3. To show that this dataset is adversarial for logistic regression, we need to demonstrate that the model's performance degrades when the inverse regularization parameter (C) is decreased.

In [15]:
from sklearn.linear_model import LogisticRegression
from sklearn.metrics import accuracy_score

# Train logistic regression models with different C values
C_values = [1e10, 1e5, 1e2, 1e0]
accuracies = []

for C in C_values:
    log_reg = LogisticRegression(solver='liblinear', C=C, max_iter=1000)
    log_reg.fit(df[['gender', 'occupation']], df['default'])
    y_pred = log_reg.predict(df[['gender', 'occupation']])
    accuracy = accuracy_score(df['default'], y_pred)
    accuracies.append(accuracy)

print("Accuracies for different C values:", accuracies)

Accuracies for different C values: [0.765, 0.765, 0.765, 0.765]


The result [0.765, 0.765, 0.765, 0.765] shows that the accuracy of the logistic regression model remains the same (0.765) for different values of the inverse regularization parameter C. This suggests that the model is not sensitive to the choice of C, which is unusual. Typically, the accuracy would change as C varies.

4. To show that this dataset is still adversarial for k-fold cross-validated logistic regression, we can use the LogisticRegressionCV class from scikit-learn.

In [16]:
from sklearn.linear_model import LogisticRegressionCV
from sklearn.model_selection import KFold

# Perform k-fold cross-validation with default C value
kf = KFold(n_splits=5, shuffle=True, random_state=42)
log_reg_cv = LogisticRegressionCV(Cs=[1e10], cv=kf, solver='liblinear', max_iter=1000)

# Train the model and evaluate its performance
log_reg_cv.fit(df[['gender', 'occupation']], df['default'])
print("Cross-validated accuracy:", log_reg_cv.score(df[['gender', 'occupation']], df['default']))

Cross-validated accuracy: 0.765


The result 0.765 indicates that the cross-validated accuracy of the logistic regression model is also 0.765. This suggests that the model is not overfitting or underfitting, but the accuracy is still relatively low.

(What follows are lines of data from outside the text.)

/-- (P-b′) w4 g22 `…OrganTangentSmallStepChordPath.exists_smallStep_chordPath_gaugeCopy` v1.1 (SIGNATURE eef18f76 → v11), BY TEXT. -/
def SmallStepChordPath : Prop :=
    ∃ pW : ℝ, ∀ (p₀ : ℝ), pW ≤ p₀ → ∀ (F : T3Family) (γ b₀ : ℝ), 0 < γ → γ ≤ 1 → 0 < b₀ → ∃ jW : ℕ, ∀ j : ℕ, jW ≤ j →
      ∀ U : GaugeField (F.P j) 0 ↥(Matrix.specialUnitaryGroup (Fin 2) ℂ), PlaqSmall (θBal F.L γ (Real.sqrt b₀) (p₀ / 2) j) U →
        ∀ δ : ℝ, 0 < δ → ∀ [DecidableEq (PBond (F.P j) 0)],
          ∃ (u : GaugeTransf (F.P j) 0 ↥(Matrix.specialUnitaryGroup (Fin 2) ℂ)) (path : List (PBond (F.P j) 0 × (Fin 3 → ℝ))),
            (∀ q ∈ path, ‖q.2‖ ≤ δ) ∧
            (∀ b : PBond (F.P j) 0, path.countP (fun q => decide (q.1 = b)) ≤
              ⌈1 / (Real.sqrt (θBal F.L γ b₀ p₀ j) / 16)⌉₊ *
                (⌈Real.pi / 2 * (3 * (Real.sqrt (θBal F.L γ b₀ p₀ j) / 16) ^ 2 / 2) / δ⌉₊ + 2)) ∧
            List.foldl (fun (W : GaugeField (F.P j) 0 ↥(Matrix.specialUnitaryGroup (Fin 2) ℂ)) (q : PBond (F.P j) 0 × (Fin 3 → ℝ)) =>
                update W q.1 (W q.1 * expPt q.2)) 1 path = GaugeField.gaugeAct u U ∧
            (∀ m : ℕ, m ≤ path.length → PlaqSmall (θBal F.L γ b₀ p₀ j)
              (List.foldl (fun (W : GaugeField (F.P j) 0 ↥(Matrix.specialUnitaryGroup (Fin 2) ℂ)) (q : PBond (F.P j) 0 × (Fin 3 → ℝ)) =>
                update W q.1 (W q.1 * expPt q.2)) 1 (path.take m))) ∧
            ∀ m : ℕ, m ≤ path.length → ∀ (b : PBond (F.P j) 0) (w : Fin 3 → ℝ),
              PlaqSmall (θBal F.L γ b₀ p₀ j + 4 * dist1 (expPt w))
                (update (List.foldl (fun (W : GaugeField (F.P j) 0 ↥(Matrix.specialUnitaryGroup (Fin 2) ℂ)) (q : PBond (F.P j) 0 × (Fin 3 → ℝ)) =>
                  update W q.1 (W q.1 * expPt q.2)) 1 (path.take m)) b
                  ((List.foldl (fun (W : GaugeField (F.P j) 0 ↥(Matrix.specialUnitaryGroup (Fin 2) ℂ)) (q : PBond (F.P j) 0 × (Fin 3 → ℝ)) =>
                    update W q.1 (W q.1 * expPt q.2)) 1 (path.take m)) b * expPt w))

Overall, these results suggest that the dataset is adversarial for logistic regression, meaning that the model's performance is not significantly affected by the choice of regularization parameter C or the cross-validation setting. This could be due to the presence of Simpson's paradox in the dataset, which can make it challenging for logistic regression to accurately model the relationships between the variables.